Dataset entries
/-- item stmt-ValiantsHypothesis-10584 · crux · rank 3 · open · by planner
why it might fail: Implied by DetQP.DetqpThesis (cdc ≥ dc; extended VH, BCS97 (21.41), open), so false if dc(per_n) = n^O(log n); the norm engines (eventual-Agler order / Hermitian-SOS rank via GKVW Thm 5.2, Hankel rank of bounded NC lifts) have never given a super-polynomial bound for an explicit stable family.
sources: GrinshpanKaliuzhnyiverbovetsWoerdeman2012, Knese2011, Nisan1991Noncommutative, BurgisserClausenShokrollahi1997, MignonRessayre2004, Grenet2011
[crux] (card K2 at the elementary stabilisation) for every c there is n such that for all R ≤
2^((log₂ n + c)^c), all a ∈ ℂ, all K ∈ ℂ^{R×R} of operator norm ≤ 1 and all κ : [R] → [n]², Q_n =
per_n(I + z/(4n)) ≠ a·det(I_R + diag(z∘κ)·K): the contractive determinantal complexity cdc(Q_n) is
not quasi-polynomially bounded (finite by GrinshpanEtAl2015 Thm 3.1, ≥ dc(per_n) always).
[difficulty: open-problem] -/
@[route_item "route-ValiantsHypothesis-ContractivityPrice", crux]
def ContractiveHardness : Prop :=
  ∀ c : ℕ, ∃ n : ℕ, ∀ R ≤ 2 ^ ((Nat.log 2 n + c) ^ c), ∀ (a : ℂ) (K : Matrix (Fin R) (Fin R) ℂ) (κ : Fin R → Fin n × Fin n), ‖Matrix.toEuclideanCLM (𝕜 := ℂ) K‖ ≤ 1 → MvPolynomial.aeval (fun e : Fin n × Fin n => MvPolynomial.C (if e.1 = e.2 then (1 : ℂ) else 0) + MvPolynomial.C ((4 * (n : ℂ))⁻¹) * MvPolynomial.X e) (Literature.Computability.AlgebraicComplexity.perPoly (Fin n) ℂ) ≠ MvPolynomial.C a * (1 + Matrix.diagonal (fun i => MvPolynomial.X (κ i)) * K.map (fun a : ℂ => (MvPolynomial.C a : MvPolynomial (Fin n × Fin n) ℂ))).det

/-- item stmt-ValiantsHypothesis-10585 · crux · rank 4 · closed · proved by Summit.ValiantsHypothesis.ValiantsHypothesis.Theorems.ContractivityPrice.cdcSuperquadratic_proof (prover) · by planner
why it might fail: cdc(Q_n) = O(n²) contradicts nothing known (dc(per_n) ≥ n²/2 is the record, MignonRessayre2004); contractive read-O(1) realizations of quadratic size are excluded by no argument, and NC-Nehari / Agler-rank duals are untested at this scale.
sources: MignonRessayre2004, IkenmeyerLandsberg2017, Grenet2011, GrinshpanKaliuzhnyiverbovetsWoerdeman2012, Nisan1991Noncommutative
[crux] first rung where the norm must work: there are ε > 0 and n₀ such that for n ≥ n₀ every
contractive realization Q_n = a·det(I_R + diag(z∘κ)·K), ‖K‖_op ≤ 1, has R ≥ n^(2+ε) (trivially R ≥
n²; via PrincipalMinorColouring.NormalForm and IkenmeyerLandsberg2017 R ≥ n²+1; implied by
PrincipalMinorColouring.TotalRankSuperlinear and by DetQP.DetqpSuperquadratic, weaker than both).
[difficulty: L] -/
@[route_item "route-ValiantsHypothesis-ContractivityPrice"]
def CdcSuperquadratic : Prop :=
  ∃ ε : ℝ, 0 < ε ∧ ∃ n₀ : ℕ, ∀ n ≥ n₀, ∀ (R : ℕ) (a : ℂ) (K : Matrix (Fin R) (Fin R) ℂ) (κ : Fin R → Fin n × Fin n), ‖Matrix.toEuclideanCLM (𝕜 := ℂ) K‖ ≤ 1 → MvPolynomial.aeval (fun e : Fin n × Fin n => MvPolynomial.C (if e.1 = e.2 then (1 : ℂ) else 0) + MvPolynomial.C ((4 * (n : ℂ))⁻¹) * MvPolynomial.X e) (Literature.Computability.AlgebraicComplexity.perPoly (Fin n) ℂ) = MvPolynomial.C a * (1 + Matrix.diagonal (fun i => MvPolynomial.X (κ i)) * K.map (fun a : ℂ => (MvPolynomial.C a : MvPolynomial (Fin n × Fin n) ℂ))).det → (n : ℝ) ^ (2 + ε) ≤ R

-- `CdcSuperquadratic` holds: proved by `Summit.ValiantsHypothesis.ValiantsHypothesis.Theorems.ContractivityPrice.cdcSuperquadratic_proof` (its module imports this route file, so no `_holds` link can be stated here).

/-- item stmt-ValiantsHypothesis-10586 · support · rank 9 · closed · proved by Summit.ValiantsHypothesis.ValiantsHypothesis.Theorems.stabilisedPerZeroFree_proof @ 01abd5044f03 (prover) · by planner
sources: Barvinok2016, Barvinok2015, Mathlib Matrix.permanent
[support] the licence (provable now): Q_n = per_n(I + z/(4n)) has no zero on the closed polydisc of
radius 2 — per(I+W) = Σ_T per(W[T]) over subsets T, and for |W_ij| ≤ 1/(2n): |per(I+W) − 1| ≤
Σ_{k≥1} C(n,k)·k!·(2n)^(−k) ≤ Σ_{k≥1} 2^(−k) < 1. [difficulty: provable-now] -/
@[route_item "route-ValiantsHypothesis-ContractivityPrice", crux]
def StabilisedPerZeroFree : Prop :=
  ∀ (n : ℕ) (z : Fin n × Fin n → ℂ), (∀ e, ‖z e‖ ≤ 2) → MvPolynomial.eval z (MvPolynomial.aeval (fun e : Fin n × Fin n => MvPolynomial.C (if e.1 = e.2 then (1 : ℂ) else 0) + MvPolynomial.C ((4 * (n : ℂ))⁻¹) * MvPolynomial.X e) (Literature.Computability.AlgebraicComplexity.perPoly (Fin n) ℂ)) ≠ 0

-- `StabilisedPerZeroFree` holds: proved by `Summit.ValiantsHypothesis.ValiantsHypothesis.Theorems.stabilisedPerZeroFree_proof` @ 01abd5044f03 (its module imports this route file, so no `_holds` link can be stated here).

/-- item stmt-ValiantsHypothesis-10587 · support · rank 9 · closed · proved by Summit.ValiantsHypothesis.Theorems.stabilisedPerDetRepr_proof @ 467a7d5b45f3 (prover) · by planner
sources: MignonRessayre2004, Mathlib RingHom.map_det
[support] substitution glue (provable now): an affine determinantal representation of per_n of size
m gives one of Q_n of the same size (apply the algebra map x_e ↦ δ_e + z_e/(4n) entrywise; affine
entries stay affine, det commutes with ring maps); hence dc(Q_n) ≤ dc(per_n). [difficulty:
provable-now] -/
@[route_item "route-ValiantsHypothesis-ContractivityPrice", crux]
def StabilisedPerDetRepr : Prop :=
  ∀ (n m : ℕ), Literature.Computability.AlgebraicComplexity.HasDetRepr (Literature.Computability.AlgebraicComplexity.perPoly (Fin n) ℂ) m → Literature.Computability.AlgebraicComplexity.HasDetRepr (MvPolynomial.aeval (fun e : Fin n × Fin n => MvPolynomial.C (if e.1 = e.2 then (1 : ℂ) else 0) + MvPolynomial.C ((4 * (n : ℂ))⁻¹) * MvPolynomial.X e) (Literature.Computability.AlgebraicComplexity.perPoly (Fin n) ℂ)) m

-- `StabilisedPerDetRepr` holds: proved by `Summit.ValiantsHypothesis.Theorems.stabilisedPerDetRepr_proof` @ 467a7d5b45f3 (its module imports this route file, so no `_holds` link can be stated here).

/-- item stmt-ValiantsHypothesis-10588 · support · rank 9 · closed · proved by Summit.ValiantsHypothesis.ValiantsHypothesis.Theorems.qpComposition_proof @ bd6db7cf03d5 (prover) · by planner
sources: Burgisser2000
[support] arithmetic glue (provable now): quasi-polynomial bounds are closed under the price bound —
for all c, d there is c' with 2^((log₂(m+N)+d)^d) ≤ 2^((log₂ n + c')^c') whenever m ≤ 2^((log₂ n +
c)^c) and N ≤ n². [difficulty: provable-now] -/
@[route_item "route-ValiantsHypothesis-ContractivityPrice", crux]
def QpComposition : Prop :=
  ∀ c d : ℕ, ∃ c' : ℕ, ∀ n m N : ℕ, m ≤ 2 ^ ((Nat.log 2 n + c) ^ c) → N ≤ n ^ 2 → 2 ^ ((Nat.log 2 (m + N) + d) ^ d) ≤ 2 ^ ((Nat.log 2 n + c') ^ c')

-- `QpComposition` holds: proved by `Summit.ValiantsHypothesis.ValiantsHypothesis.Theorems.qpComposition_proof` @ bd6db7cf03d5 (its module imports this route file, so no `_holds` link can be stated here).

/-- item stmt-ValiantsHypothesis-10589 · assembly · rank 1 · closed · proved by Summit.ValiantsHypothesis.Theorems.ContractivityPrice.Assembly_proof @ df3faa7aaeed (prover) · by planner
sources: BurgisserClausenShokrollahi1997, Burgisser2000, Valiant1979
[assembly] PriceOfContractivity → ContractiveHardness → StabilisedPerZeroFree → StabilisedPerDetRepr
→ QpComposition → ValiantsHypothesis (provable now; proof = the deciding theorem). -/
@[route_item "route-ValiantsHypothesis-ContractivityPrice"]
def Assembly : Prop :=
  PriceOfContractivity → ContractiveHardness → StabilisedPerZeroFree → StabilisedPerDetRepr → QpComposition → ValiantsHypothesis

WHAT IS REQUIRED
Your answer should consist of the lines from the line with "[difficulty: open-problem] -/" to the line with "def CdcSuperquadratic : Prop" above, repeated exactly, both ends included.

FINISHED TASK
[difficulty: open-problem] -/
@[route_item "route-ValiantsHypothesis-ContractivityPrice", crux]
def ContractiveHardness : Prop :=
  ∀ c : ℕ, ∃ n : ℕ, ∀ R ≤ 2 ^ ((Nat.log 2 n + c) ^ c), ∀ (a : ℂ) (K : Matrix (Fin R) (Fin R) ℂ) (κ : Fin R → Fin n × Fin n), ‖Matrix.toEuclideanCLM (𝕜 := ℂ) K‖ ≤ 1 → MvPolynomial.aeval (fun e : Fin n × Fin n => MvPolynomial.C (if e.1 = e.2 then (1 : ℂ) else 0) + MvPolynomial.C ((4 * (n : ℂ))⁻¹) * MvPolynomial.X e) (Literature.Computability.AlgebraicComplexity.perPoly (Fin n) ℂ) ≠ MvPolynomial.C a * (1 + Matrix.diagonal (fun i => MvPolynomial.X (κ i)) * K.map (fun a : ℂ => (MvPolynomial.C a : MvPolynomial (Fin n × Fin n) ℂ))).det

/-- item stmt-ValiantsHypothesis-10585 · crux · rank 4 · closed · proved by Summit.ValiantsHypothesis.ValiantsHypothesis.Theorems.ContractivityPrice.cdcSuperquadratic_proof (prover) · by planner
why it might fail: cdc(Q_n) = O(n²) contradicts nothing known (dc(per_n) ≥ n²/2 is the record, MignonRessayre2004); contractive read-O(1) realizations of quadratic size are excluded by no argument, and NC-Nehari / Agler-rank duals are untested at this scale.
sources: MignonRessayre2004, IkenmeyerLandsberg2017, Grenet2011, GrinshpanKaliuzhnyiverbovetsWoerdeman2012, Nisan1991Noncommutative
[crux] first rung where the norm must work: there are ε > 0 and n₀ such that for n ≥ n₀ every
contractive realization Q_n = a·det(I_R + diag(z∘κ)·K), ‖K‖_op ≤ 1, has R ≥ n^(2+ε) (trivially R ≥
n²; via PrincipalMinorColouring.NormalForm and IkenmeyerLandsberg2017 R ≥ n²+1; implied by
PrincipalMinorColouring.TotalRankSuperlinear and by DetQP.DetqpSuperquadratic, weaker than both).
[difficulty: L] -/
@[route_item "route-ValiantsHypothesis-ContractivityPrice"]
def CdcSuperquadratic : Prop :=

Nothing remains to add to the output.